Doch bei einem Mord kommen sie den Handlangern, allen voran Angel, von Catherine Case, der „Wasserkönigin“, in die Quere und geraten ins Kreuzfeuer. Etwas ähnliches passiert den Freundinnen Maria und Sarah, die als einzigen Ausweg noch sehen, ihren Körper an reiche Wasserfunktionäre zu verkaufen in der Hoffnung, aus dem Elend zu entkommen.
Kann #PhoenixamEnde noch zu Phoenix aus der Asche werden, wie manche Spekulanten behaupten?
Oder ist der Untergang unaufhaltsam?

Beurteilung
Der dystopische Roman „Water“ hat eine sehr harte, brutale und düstere Grundstimmung.
Die Protagonistin Lucy, die Journalistin, hat schon zuviel gesehen. Sie hat Angst vor dem Ende, ist aber auch mutig – und ziemlcih abgestumpft dadurch, dass sie jeden Tag Verbrechen und Leichen sieht. Angel, der Waterknive, der für Catherine Case die Drecksarbeit erledigt, hat schon mehr als eine Kugel abbekommen.
Und Maria, die Wasser an Bauarbeiter verkauft, versucht sich mit ihrem letzten Rest Gewissen einen legalen Weg aus Phoenix zu erkaufen, ohne ihren Körper verschenken zu müssen.
Die Geschichte ist beherrscht vom Gefühl von Staub, Dreck, Schweiß und Verbrechen.
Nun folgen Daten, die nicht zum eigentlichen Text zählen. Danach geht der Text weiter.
/-- **Registered stub 2 = `Stmt.stub_pathWeights`** (size L, the hardest; shared verbatim with the floor's birth line
and with `TorusBound`'s registered stub). [cite: LandsbergRessayre2017, §6] -/
theorem stub_pathWeights :
    ∀ (n m : ℕ) (A : Matrix (Fin m) (Fin m) (MvPolynomial (Fin n × Fin n) ℂ)) (c : Fin n × Fin n → ℂ)
    (g h : GL (Fin m) ℂ) (γ₀ : ℂ),
    (∀ p, c p ≠ 0) →
    (∀ u : Fin n × Fin n → ℕ, u ≠ 0 → (∏ p, (c p) ^ (u p)) ≠ 1) →
    IsRegularDetRepr (perPoly (Fin n) ℂ) A →
    (g : Matrix (Fin m) (Fin m) ℂ) * constPart A = constPart A * (h : Matrix (Fin m) (Fin m) ℂ) →
    (∀ p : Fin n × Fin n, (g : Matrix (Fin m) (Fin m) ℂ) * coeffMat A p =
        c p • (coeffMat A p * (h : Matrix (Fin m) (Fin m) ℂ))) →
    LinearMap.ker (Matrix.toLin' (constPart A)) ≤
      Module.End.maxGenEigenspace (Matrix.toLin' (h : Matrix (Fin m) (Fin m) ℂ)) γ₀ →
    ∀ (σ : Equiv.Perm (Fin n)) (i : ℕ), 1 ≤ i → i ≤ n →
      ∃ I : Finset (Fin n), I.card = i ∧
        Module.End.maxGenEigenspace (Matrix.toLin' (g : Matrix (Fin m) (Fin m) ℂ))
          (γ₀ * ∏ k ∈ I, c (k, σ k)) ≠ ⊥ :=
  -- LANDED (Theorems/FreeSubtorusConfusionCoveringPathWeights.lean); closed by name — wired 2026-08-28 by val-width-16133-w1 g2
  Summit.ValiantsHypothesis.ValiantsHypothesis.Theorems.FreeSubtorusConfusionCovering.stub_pathWeights

/-- **Registered stub 3 = `Stmt.stub_classCount`** (size M, NEW: the count by confusion classes; no Odlyzko).
[cite: LandsbergRessayre2017, §6] -/
theorem stub_classCount :
    ∀ (n m r : ℕ) (Λ : Fin r → (Fin n ⊕ Fin n) → ℤ) (d e : Fin n → ℂˣ) (γ₀ : ℂ)
    (g : Matrix (Fin m) (Fin m) ℂ),
    γ₀ ≠ 0 →
    (∀ χ : (Fin n ⊕ Fin n) → ℤ,
      (∏ k, (d k) ^ (χ (Sum.inl k))) * (∏ l, (e l) ^ (χ (Sum.inr l))) = 1 →
      ∃ (N : ℤ) (a : Fin r → ℤ), N ≠ 0 ∧ N • χ = ∑ i, a i • Λ i) →
    (∀ σ : Equiv.Perm (Fin n), ∃ I : Finset (Fin n), I.card = n / 2 ∧
      Module.End.maxGenEigenspace (Matrix.toLin' g)
        (γ₀ * ∏ k ∈ I, ((d k : ℂ) * (e (σ k) : ℂ))) ≠ ⊥) →
    n.choose (n / 2) ≤ m * confusion n r Λ (n / 2) := by
  -- LANDED (Theorems/FreeSubtorusConfusionCoveringClassCount.lean, class form `∃ q, … ≤ m · #class(q)`); closed by name
  -- up to `classCount_le_confusion` — wired 2026-08-28 by val-width-16133-w1 g2
  intro n m r Λ d e γ₀ g hγ hsep hserved
  obtain ⟨q, hq1, hq2, hle⟩ :=
    Summit.ValiantsHypothesis.ValiantsHypothesis.Theorems.FreeSubtorusConfusionCovering.stub_classCount
      n m r Λ d e γ₀ g hγ hsep hserved
  exact hle.trans (Nat.mul_le_mul_left m (classCount_le_confusion Λ q hq1 hq2))

/-! ## §3 The composition (kernel-checked, sorry-free) -/

/-- Summing a family against a row of a diagonal matrix picks out the diagonal entry. [folklore] -/
theorem sum_diagonal_smul {ι M : Type*} [Fintype ι] [DecidableEq ι] [AddCommMonoid M] [Module ℂ M]
    (c : ι → ℂ) (B : ι → M) (v : ι) :
    ∑ i, (Matrix.diagonal c) v i • B i = c v • B v := by
  rw [Finset.sum_eq_single v]
  · rw [Matrix.diagonal_apply_eq]
  · intro i _ hi
    rw [Matrix.diagonal_apply_ne _ (Ne.symm hi), zero_smul]
  · intro hv
    exact absurd (Finset.mem_univ v) hv

/-- **The rung from the three stubs** (real proof; the floor's birth composition with the last line changed).
(0) regularity (von zur Gathen 1987 Thm 3.1, tree); (1) stub 1: generic `(d, e)` (row half of admissibility);
(2) `diag(d_k e_l)` is a generator of `T_Λ`; (3) its exact lift `(g, h)` read on coefficient matrices;
(4) `rank Λ₀ = m - 1` ⇒ kernel line, eigenvalue `γ₀ ≠ 0` of `h`; (5) stub 2 at level `⌊n/2⌋`; (6) stub 3.
[cite: LandsbergRessayre2017, Thm. 2.8, §6] [cite: Vonzurgathen1987, Thm. 3.1] -/
theorem ConfusionCovering_of :
    Stmt.stub_genericElement → Stmt.stub_pathWeights → Stmt.stub_classCount →
      Summit.ValiantsHypothesis.ValiantsHypothesis.Cruxes.OrbitDimensionBound.Confusion.ConfusionCovering := by
  intro hGE hPW hLC
  unfold Stmt.stub_genericElement at hGE
  unfold Stmt.stub_pathWeights at hPW
  unfold Stmt.stub_classCount at hLC
  intro n hn m r Λ B hΛ hB
  classical
  -- (0) the affine data and regularity (von zur Gathen 1987, Thm. 3.1, proved in the tree)
  have haff : ∀ i j, (B i j).totalDegree ≤ 1 := hB.1.1
  have hdet : B.det = perPoly (Fin n) ℂ := hB.1.2
  have hreg : IsRegularDetRepr (perPoly (Fin n) ℂ) B :=
    hB.isRegular_perPoly vonzurGathen1987_perm_detRepr_rank_holds hn
  -- (1) a generic element `(d, e)` of the subtorus (stub 1; only the ROW half of admissibility is used)
  obtain ⟨d, e, hrel, hnocyc, hsep⟩ := hGE n r Λ (fun i => (hΛ i).1)
  have hc0 : ∀ p : Fin n × Fin n, ((fun p : Fin n × Fin n => (d p.1 : ℂ) * (e p.2 : ℂ)) p) ≠ 0 :=
    fun p => mul_ne_zero (d p.1).ne_zero (e p.2).ne_zero
  have hd0 : ∀ k, ((fun k => (d k : ℂ)) k) ≠ 0 := fun k => (d k).ne_zero
  have he0 : ∀ l, ((fun l => (e l : ℂ)) l) ≠ 0 := fun l => (e l).ne_zero
  -- (2) the torus element `x_{kl} ↦ d_k e_l x_{kl}` = `diag(d) ⊗ diag(e) ∈ GL(n²)`; it is a generator of `T_Λ`
  let γ : GL (Fin n × Fin n) ℂ :=
    Matrix.GeneralLinearGroup.kronecker (diagUnit ℂ (fun k => (d k : ℂ)) hd0) (diagUnit ℂ (fun l => (e l : ℂ)) he0)
  have hγcoe : (γ : Matrix (Fin n × Fin n) (Fin n × Fin n) ℂ) =
      Matrix.diagonal (fun p : Fin n × Fin n => (d p.1 : ℂ) * (e p.2 : ℂ)) := by
    show Matrix.diagonal _ ⊗ₖ Matrix.diagonal _ = _
    exact Matrix.diagonal_kronecker_diagonal _ _
  have hγmem : γ ∈ Subgroup.closure {γ : Matrix.GeneralLinearGroup (Fin n × Fin n) ℂ |
      ∃ d e : Fin n → ℂˣ, (∀ i, (∏ k, (d k) ^ (Λ i (Sum.inl k))) * (∏ l, (e l) ^ (Λ i (Sum.inr l))) = 1) ∧
        (γ : Matrix (Fin n × Fin n) (Fin n × Fin n) ℂ) =
          Matrix.diagonal (fun p => (d p.1 : ℂ) * (e p.2 : ℂ))} :=
    Subgroup.subset_closure ⟨d, e, hrel, hγcoe⟩
  -- (3) its exact lift `(g, h)`: `g Λ₀ = Λ₀ h` and `g B_p = d_{p.1} e_{p.2} B_p h`
  obtain ⟨g, h, hgh, hΛ0⟩ := hB.exists_lift_stabilising hγmem
  have hAv : ∀ p : Fin n × Fin n, (g : Matrix (Fin m) (Fin m) ℂ) * coeffMat B p =
      ((d p.1 : ℂ) * (e p.2 : ℂ)) • (coeffMat B p * (h : Matrix (Fin m) (Fin m) ℂ)) := by
    intro p
    have e1 : coeffMat (Matrix.linSubstEntries γ B) p =
        coeffMat ((g : Matrix (Fin m) (Fin m) ℂ).map C * B *
          ((h⁻¹ : GL (Fin m) ℂ) : Matrix (Fin m) (Fin m) ℂ).map C) p := by rw [hgh]
    rw [coeffMat_linSubstEntries _ _ haff, hγcoe, sum_diagonal_smul, coeffMat_C_mul_mul_C] at e1
    rw [mul_eq_of_eq_mul_mul_inv e1, Matrix.smul_mul]
  -- (4) regularity: the kernel of `Λ₀` is a line, on which `h` has an eigenvalue `γ₀ ≠ 0`
  set Λm : Matrix (Fin m) (Fin m) ℂ := constPart B with hΛm
  have hK : Module.finrank ℂ (LinearMap.ker (Matrix.toLin' Λm)) = 1 := by
    have h1 := LinearMap.finrank_range_add_finrank_ker (Matrix.toLin' Λm)
    rw [Module.finrank_fin_fun] at h1
    have h2 : Module.finrank ℂ (LinearMap.range (Matrix.toLin' Λm)) = m - 1 := by
      rw [Matrix.toLin'_apply']; exact hreg.2
    have hm : 1 ≤ m := by
      rcases Nat.eq_zero_or_pos m with h0 | h0
      · subst h0
        exfalso
        have h3 : B.det = 1 := Matrix.det_isEmpty
        have h4 := congrArg constantCoeff hdet
        rw [h3, constantCoeff_perPoly ℂ (by omega : 1 ≤ n), map_one] at h4
        exact one_ne_zero h4
      · exact h0
    omega
  let L : Lift (Matrix.toLin' Λm) (fun _ _ : Fin n => Matrix.toLin' (0 : Matrix (Fin m) (Fin m) ℂ)) 1
      (fun _ => (1 : ℂ)) :=
    liftOfMatrices Λm (fun _ _ => 0) 1 _ (fun _ => one_ne_zero) g h hΛ0 (fun _ _ => by simp)
  obtain ⟨γ₀, hγ₀, hker⟩ := exists_eigenvalue_of_finrank_ker_eq_one _ L.C L.map_ker_eq hK
  have hker' : LinearMap.ker (Matrix.toLin' (constPart B)) ≤
      Module.End.maxGenEigenspace (Matrix.toLin' (h : Matrix (Fin m) (Fin m) ℂ)) γ₀ := hker
  -- (5) stub 2: every permutation is served at every level by a weight of `g` (acyclic weights by (ii))
  have hserved := hPW n m B (fun p : Fin n × Fin n => (d p.1 : ℂ) * (e p.2 : ℂ)) g h γ₀ hc0 hnocyc hreg
    hΛ0 hAv hker'
  -- (6) stub 3 at the middle level `⌊n/2⌋`, with the exact separation (iii): the CLASS count
  show n.choose (n / 2) ≤ m * confusion n r Λ (n / 2)
  refine hLC n m r Λ d e γ₀ (g : Matrix (Fin m) (Fin m) ℂ) hγ₀ hsep fun σ => ?_
  obtain ⟨I, hI, hne⟩ := hserved σ (n / 2) (by omega) (Nat.div_le_self n 2)
  exact ⟨I, hI, hne⟩

/-- **THE SKELETON: the rung BY NAME, modulo exactly the three registered stubs.** [cite: LandsbergRessayre2017, §6] -/
theorem ConfusionCovering_proof :
    Summit.ValiantsHypothesis.ValiantsHypothesis.Cruxes.OrbitDimensionBound.Confusion.ConfusionCovering :=
  ConfusionCovering_of stub_genericElement stub_pathWeights stub_classCount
Ich fand es extrem schwierig, in die Story reinzukommen. Ich habe bestimmt 100 Seiten gebraucht, bis ich halbwegs Zugang zu den Protagonisten hatte. Das lag unter anderem daran, dass die Handlungsstränge am Anfang komplett getrennt verlaufen und einem gleich zu Beginn einige politische Kleinkriege zwischen den Staaten und die ganze Verteilung und Historie der ersten Wasserkämpfe um die Ohren oder besser gesagt Augen gehauen werden, und mit solchen trockenen Beschreibungen kann ich einfach nichts anfangen. Aber gerade dieser Teil dominiert am Anfang recht stark.
Erst als die Handlungsstränge der drei Protagonisten langsam anfangen zusammenzulaufen, so ab Seite 150, nimmt das Buch und die eigentliche Handlung Fahrt auf.
Die zweite Hälfte war dann auch richtig gut und spannend und ich habe sie fast in einem Rutsch gelesen, während ich mich 3 Tage durch die ersten 150 Seiten gequält habe.
In diesem Buch gibt es zwar Sex, aber keine Liebesgeschichte und auch kein wirkliches Happy End. Wie schon geschrieben, das beherrschende Gefühl ist Hitze und Staub.
Was ich persönlich vermisst habe, war eine etwas globalere Perspektive der Situation – es wird wirklich ausschließlich über die Situation der in bzw. an der Wüste gelegenen Staaten beschrieben und vielleicht noch ein bisschen was zu China, wie es in der Rest der Welt aussieht und sich entwickelt, bleibt ziemlich außen vor.
Kein Held, der die Welt retten will – nur Phoenix. Deswegen stehe ich jetzt nach Beendigung des Buches ein bisschen mit gemischten Gefühlen da – es war nach anfänglichen Schwierigkeiten schon spannend, mir aber insgesamt etwas zu abgebrüht und das Ende lässt einen ziemlich hängen und ist nicht wirklich befriedigend, in meinen Augen.
Fazit: Ich gebe 4 von 5 Rezisternchen, Abzug wegen den Startschwierigkeiten und der trockenen und komplizierten Einführung in die Gegebenheiten, aber im zweiten Teil wird es so spannend und man bekommt auch noch einen Zugang zu den Protagonisten, so dass sich das Buch, dass ca. bei der Hälfte bei mir eher auf 3 Sternen stand, sich den 4.Stern wieder dazuverdient hat.